▶ [EXCERPTED RECORDS]:
/-- The polynomial form: for `P = k[ε_σ]`, `char k = p`, constants `c, a_i ∈ k` with `c·a_i^p = −g_i` (possible over
a perfect field whenever the `g_i` are constants), the substitution `ε_v ↦ ε_v + Σ_i a_i·N_i` absorbs the pins
`Σ_i g_i·N_i^p` into `c·ε_v^p`. (derived here; the cell's LEMMA FA / instrument step `step_FA`)
[cite: Hironaka1970AdditiveGroups, additive forms and differential operators] -/
theorem frobenius_absorption_mvPolynomial {σ k : Type*} [CommRing k] [CharP k p] {ι : Type*} (s : Finset ι)
    (v : σ) (c : k) (a : ι → k) (N g : ι → MvPolynomial σ k)
    (h : ∀ i ∈ s, (C c : MvPolynomial σ k) * C (a i) ^ p = -g i) :
    C c * (X v + ∑ i ∈ s, C (a i) * N i) ^ p + ∑ i ∈ s, g i * N i ^ p = C c * X v ^ p :=
  frobenius_absorption p s (X v) (C c) (fun i => C (a i)) N g h

end FrobeniusAbsorption

end Literature.AlgebraicGeometry.Resolution.WeightedBlowup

▶ [ABOUT THIS TASK]: Starting with the line that holds "frobenius_absorption p s", copy every line through the end of the data above. Reproduce them exactly, with no other material.

▶ [ANSWER BELOW]:
  frobenius_absorption p s (X v) (C c) (fun i => C (a i)) N g h

end FrobeniusAbsorption

end Literature.AlgebraicGeometry.Resolution.WeightedBlowup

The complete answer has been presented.